Stored data entries:
import Mathlib
import Summits.ValiantsHypothesis.ValiantsHypothesis.Theorems.DivisionGapPerCofactorDegreeReductionStubNegativeCompensation
import Summits.ValiantsHypothesis.ValiantsHypothesis.Theorems.DivisionGapPerCofactorDegreeReductionStubPositivityThreshold

/-!
# Crux `DivisionGap.PerCofactorDegreeReduction` (stmt-ValiantsHypothesis-15046), line `Sketch` —
# stub `stub_negativeCapable`: which monomials can carry a negative coefficient of a cofactor

**Theorem (`stub_negativeCapable`).** Let `m` be an exponent in the `n × n` variables `x_ij`.
There is a real `q ∈ ℝ[x_ij]` with `q_m < 0` and every coefficient of `per_n · q` nonnegative
if and only if against EVERY permutation `σ` there is a second permutation `ρ ≠ σ` with
`μ_ρ ≤ m + μ_σ`.

## Proof

* (⇒) is the landed `NegativeCompensation.stub_negativeCompensation`: a negative coefficient
  `q_m < 0` of a cofactor with `per_n · q ≥ 0` is compensated, against every `σ`, by a second
  permutation `τ ≠ σ` with `μ_τ ≤ m + μ_σ` (and `q_{m + μ_σ − μ_τ} > 0`, which we drop).
* (⇐) chooses `ρ(σ)` for every `σ` (`Classical.choice` via `choose`) and feeds the self-map `ρ`
  to the landed engine `PositivityThreshold.exists_signed_cofactor`, which returns
  `q := Σ_σ x^{(m + μ_σ) − μ_{ρ(σ)}} − x^m` with `coeff m q = −1 < 0` and `per_n · q ≥ 0`
  coefficientwise.

This is the finite, circuit-free object the K2 window is about (lemma N0 of the K2 probe).

Design: no definitions; everything over `Fin n` for all `n`.  Leans on Mathlib and the two landed
stub files `DivisionGapPerCofactorDegreeReductionStubNegativeCompensation.lean`
(`stub_negativeCompensation`) and
`DivisionGapPerCofactorDegreeReductionStubPositivityThreshold.lean` (`exists_signed_cofactor`).
-/

noncomputable section

-- `Summit.ValiantsHypothesis.ValiantsHypothesis.…` is the tree's mandated single-conjunct layout
-- (Problem = Summit), so the duplicated namespace component is intended.
set_option linter.dupNamespace false

namespace Summit.ValiantsHypothesis.ValiantsHypothesis.Theorems.DivisionGap.PerCofactorDegreeReduction.NegativeCapable

open MvPolynomial Literature.Computability.AlgebraicComplexity
open scoped BigOperators

/-! ### The stub -/

/-- **stub_negativeCapable — which monomials can carry a negative coefficient of a cofactor.**
An exponent `m` is the exponent of a negative coefficient of some real `q` with `per_n · q ≥ 0`
coefficientwise iff against EVERY permutation `σ` there is a second permutation `ρ ≠ σ` with
`μ_ρ ≤ m + μ_σ`.  (⇒) is `NegativeCompensation.stub_negativeCompensation`; (⇐) chooses `ρ(σ)`
and applies the engine `PositivityThreshold.exists_signed_cofactor`
(`q := Σ_σ x^{(m + μ_σ) − μ_{ρ(σ)}} − x^m`, `coeff m q = −1`).
[prime-walk-positivizer, K2 window] -/
theorem stub_negativeCapable (n : ℕ) (m : (Fin n × Fin n) →₀ ℕ) :
    (∃ q : MvPolynomial (Fin n × Fin n) ℝ,
        coeff m q < 0 ∧ ∀ d, 0 ≤ coeff d (perPoly (Fin n) ℝ * q)) ↔
    ∀ σ : Equiv.Perm (Fin n), ∃ ρ : Equiv.Perm (Fin n),
      ρ ≠ σ ∧ permMonomial ρ ≤ m + permMonomial σ := by
  constructor
  · -- (⇒): a negative coefficient must be compensated against every `σ`
    rintro ⟨q, hm, hpos⟩ σ
    obtain ⟨τ, hτσ, hle, -⟩ :=
      NegativeCompensation.stub_negativeCompensation n q hpos m hm σ
    exact ⟨τ, hτσ, hle⟩
  · -- (⇐): choose the second permutation `ρ(σ)` and run the engine
    intro h
    choose ρ hρne hρle using h
    obtain ⟨q, -, hqm, hpos⟩ := PositivityThreshold.exists_signed_cofactor m ρ hρne hρle
    exact ⟨q, by rw [hqm]; norm_num, hpos⟩

end Summit.ValiantsHypothesis.ValiantsHypothesis.Theorems.DivisionGap.PerCofactorDegreeReduction.NegativeCapable

end
import Literature.Probability.RandomPlanarGeometry.SAWBendingEnergyEndpoint
import Literature.Probability.RandomPlanarGeometry.SAWBendingBlockRenewal
import Mathlib.NumberTheory.Real.GoldenRatio
import Mathlib.Analysis.Subadditive
import HarnessLib

/-!
# The all-turn growth constant: `√2 ≤ μ_AT ≤ φ` (lane «STIFF-∞», part 2)

Topic `Literature/Probability/RandomPlanarGeometry` (continues `SAWBendingEnergyEndpoint.lean` — `allTurnWords`,
`Zd.allTurnCount`, `Zd.logMuAT`, the endpoint statements — and `SAWBendingBlockRenewal.lean` — `IsSAW.ne_add_two`,
`Step.eq_add_one_or_eq_add_three`, `Step.vec_add_two`).

Statement (a-idea-2 gen 8, `Sketch_v7_add4.lean` e4876707b834bb5c, `MuATWindow` / `StiffInfinity`, bodies verbatim
as theorem types): `log √2 ≤ log μ_AT ≤ log φ`, `φ = (1+√5)/2`, and the conjunction «STIFF-∞».
* Lower bound: the words `v₀ 0 v₁ 0 v₂ …` (`vⱼ ∈ {+e₁, −e₁}` free, `0 = +e₀`) are all-turn and self-avoiding
  (the first coordinate after `i` steps is `⌊i/2⌋`), `2^{⌈M/2⌉} ≥ 2^{M/2}` of them.
* Upper bound: consecutive letters of an all-turn self-avoiding word differ by a quarter turn, and three equal
  consecutive turns close a unit square; hence the Fibonacci recursion `a(M+2) ≤ a(M+1) + a(M)` (`M ≥ 2`; exact
  through `M + 2 = 11`, strict from `12` on) and `a(M) ≤ 16 φ^M`.
* (v) `a(n+m) ≤ a(n) a(m)` and Fekete: `log a(N)/N → log μ_AT` (`tendsto_log_allTurnCount_div`), the form in which
  Kesten–Kraft lower bounds on subsequences transfer to the infimum `logMuAT`.

Identification (lit-2 g9): an all-turn self-avoiding walk on `ℤ²` is exactly a self-avoiding walk on the `L`-lattice
("at each step it can only turn right or left"), so `μ_AT = μ_L`, the `L`-lattice connective constant, with the
printed series estimate `μ_L = 1.5657(15)`; the kernel window here is `√2 = 1.414… ≤ μ_L ≤ φ = 1.618…`.
[cite: MadrasSlade1993, §1.2; Malakis1975; Kennedy2018ManhattanSLE6, p. 4; JensenGuttmann1998, Table 1;
JansevanRensburg2015, §5.3.1 (paragraph before Theorem 5.46)]
-/

noncomputable section

open Finset Filter Topology
open scoped BigOperators
open Literature.Probability.LatticeModels

namespace Literature.Probability.RandomPlanarGeometry.SAW

/-! ### All-turn words: a criterion -/

/-- If all consecutive letters differ, the word turns at every internal vertex. [cite: MadrasSlade1993, §1.1] -/
theorem wturns_eq_of_consec_ne : ∀ (w : List Step),
    (∀ (i : ℕ) (h : i + 1 < w.length), w[i] ≠ w[i + 1]) → wturns w = w.length - 1
  | [], _ => rfl
  | [a], _ => rfl
  | a :: b :: w, h => by
    have hab : a ≠ b := h 0 (by simp)
    have ih := wturns_eq_of_consec_ne (b :: w) fun i hi => h (i + 1) (by simpa using hi)
    rw [wturns_cons_cons, if_neg hab, ih]
    simp only [List.length_cons]
    omega

/-! ### Lower bound: the free-orientation family -/

/-- The word `v₀ 0 v₁ 0 …` of length `M`: at even positions a vertical letter chosen by `σ` (`true ↦ 1 = +e₁`,
`false ↦ 3 = −e₁`), at odd positions the letter `0 = +e₀`. [cite: MadrasSlade1993, §1.2] -/
def freeWord (M : ℕ) (σ : ℕ → Bool) : List Step :=
  List.ofFn fun i : Fin M => if i.val % 2 = 0 then (if σ (i.val / 2) then (1 : Step) else 3) else 0

/-- Length of `freeWord`. [cite: MadrasSlade1993, §1.2] -/
@[simp] theorem length_freeWord (M : ℕ) (σ : ℕ → Bool) : (freeWord M σ).length = M := by
  simp [freeWord]

/-- Letters of `freeWord`. [cite: MadrasSlade1993, §1.2] -/
theorem getElem_freeWord (M : ℕ) (σ : ℕ → Bool) {i : ℕ} (hi : i < (freeWord M σ).length) :
    (freeWord M σ)[i] = if i % 2 = 0 then (if σ (i / 2) then (1 : Step) else 3) else 0 := by
  simp [freeWord, List.getElem_ofFn]

/-- The first coordinate along `freeWord` after `i` steps is `⌊i/2⌋`. [cite: MadrasSlade1993, §1.2] -/
theorem traj_freeWord_apply_zero (M : ℕ) (σ : ℕ → Bool) :
    ∀ i, i ≤ M → traj (freeWord M σ) i 0 = ((i / 2 : ℕ) : ℤ) := by
  intro i
  induction i with
  | zero => intro; simp
  | succ i ih =>
    intro hi
    have hlt : i < (freeWord M σ).length := by simp; omega
    rw [traj_succ _ hlt, Pi.add_apply, ih (by omega), getElem_freeWord, Step.vec_apply_zero]
    rcases Nat.mod_two_eq_zero_or_one i with h | h
    · rw [if_pos h]
      have : (i + 1) / 2 = i / 2 := by omega
      rw [this]
      split_ifs <;> simp [Step.dx]
    · rw [if_neg (by omega)]
      have : (i + 1) / 2 = i / 2 + 1 := by omega
      rw [this]
      simp [Step.dx]

/-- `freeWord` is self-avoiding. [cite: MadrasSlade1993, §1.2] -/
theorem isSAW_freeWord (M : ℕ) (σ : ℕ → Bool) : IsSAW (freeWord M σ) := by
  rw [isSAW_iff_injOn]
  have key : ∀ i j, i ≤ M → j ≤ M → i < j → traj (freeWord M σ) i ≠ traj (freeWord M σ) j := by
    intro i j hi hj hij heq
    have h1 := traj_freeWord_apply_zero M σ i hi
    have h2 := traj_freeWord_apply_zero M σ j hj
    have h3 : ((i / 2 : ℕ) : ℤ) = ((j / 2 : ℕ) : ℤ) := by rw [← h1, ← h2, heq]
    have h4 : j = i + 1 := by
      have : (i / 2 : ℕ) = j / 2 := by exact_mod_cast h3
      omega
    subst h4
    exact (adj_traj_succ (freeWord M σ) (by simp; omega)).ne heq
  intro i hi j hj hij
  simp only [Set.mem_setOf_eq, length_freeWord] at hi hj
  rcases lt_trichotomy i j with h | h | h
  · exact absurd hij (key i j hi hj h)
  · exact h
  · exact absurd hij.symm (key j i hj hi h)

/-- `freeWord` turns at every internal vertex. [cite: MadrasSlade1993, §1.2] -/
theorem wturns_freeWord (M : ℕ) (σ : ℕ → Bool) : wturns (freeWord M σ) = M - 1 := by
  have h := wturns_eq_of_consec_ne (freeWord M σ) fun i hi => ?_
  · rwa [length_freeWord] at h
  rw [getElem_freeWord, getElem_freeWord]
  rcases Nat.mod_two_eq_zero_or_one i with h | h
  · rw [if_pos h, if_neg (show ¬ ((i + 1) % 2 = 0) by omega)]
    split_ifs <;> decide
  · rw [if_neg (show ¬ (i % 2 = 0) by omega), if_pos (show (i + 1) % 2 = 0 by omega)]
    split_ifs <;> decide

/-- `freeWord M σ` is an all-turn self-avoiding word. [cite: MadrasSlade1993, §1.2] -/
theorem freeWord_mem_allTurnWords (M : ℕ) (σ : ℕ → Bool) : freeWord M σ ∈ allTurnWords M :=
  mem_allTurnWords.2 ⟨length_freeWord M σ, isSAW_freeWord M σ, wturns_freeWord M σ⟩

/-- **`a(M) ≥ 2^{⌈M/2⌉}`**: the letters at even positions are free. [cite: MadrasSlade1993, §1.2] -/
theorem two_pow_le_card_allTurnWords (M : ℕ) : 2 ^ ((M + 1) / 2) ≤ (allTurnWords M).card := by
  classical
  set K := (M + 1) / 2 with hK
  let F : (Fin K → Bool) → List Step := fun f => freeWord M fun j => if h : j < K then f ⟨j, h⟩ else false
  have hinj : Function.Injective F := by
    intro f g hfg
    funext ⟨j, hj⟩
    have h2j : 2 * j < M := by omega
    have e1 : (F f)[2 * j]'(by simp [F]; omega) = (F g)[2 * j]'(by simp [F]; omega) := by simp [hfg]
    simp only [F, getElem_freeWord, Nat.mul_mod_right, if_true, Nat.mul_div_right _ (by norm_num : 0 < 2),
      dif_pos hj] at e1
    revert e1
    cases f ⟨j, hj⟩ <;> cases g ⟨j, hj⟩ <;> decide
  calc 2 ^ ((M + 1) / 2) = (Finset.univ : Finset (Fin K → Bool)).card := by simp [hK]
    _ = ((Finset.univ : Finset (Fin K → Bool)).image F).card := (Finset.card_image_of_injective _ hinj).symm
    _ ≤ (allTurnWords M).card := Finset.card_le_card fun w hw => by
        obtain ⟨f, -, rfl⟩ := Finset.mem_image.1 hw
        exact freeWord_mem_allTurnWords M _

- [TASK DETAILS]: Reproduce, character for character, only the lines of the preceding data that start at the line with "theorem wturns_eq_of_consec_ne : ∀" and end at the line with "List.ofFn fun i", both included.

- [RESULT OF THIS EXERCISE]:
theorem wturns_eq_of_consec_ne : ∀ (w : List Step),
    (∀ (i : ℕ) (h : i + 1 < w.length), w[i] ≠ w[i + 1]) → wturns w = w.length - 1
  | [], _ => rfl
  | [a], _ => rfl
  | a :: b :: w, h => by
    have hab : a ≠ b := h 0 (by simp)
    have ih := wturns_eq_of_consec_ne (b :: w) fun i hi => h (i + 1) (by simpa using hi)
    rw [wturns_cons_cons, if_neg hab, ih]
    simp only [List.length_cons]
    omega

/-! ### Lower bound: the free-orientation family -/

/-- The word `v₀ 0 v₁ 0 …` of length `M`: at even positions a vertical letter chosen by `σ` (`true ↦ 1 = +e₁`,
`false ↦ 3 = −e₁`), at odd positions the letter `0 = +e₀`. [cite: MadrasSlade1993, §1.2] -/
def freeWord (M : ℕ) (σ : ℕ → Bool) : List Step :=
  List.ofFn fun i : Fin M => if i.val % 2 = 0 then (if σ (i.val / 2) then (1 : Step) else 3) else 0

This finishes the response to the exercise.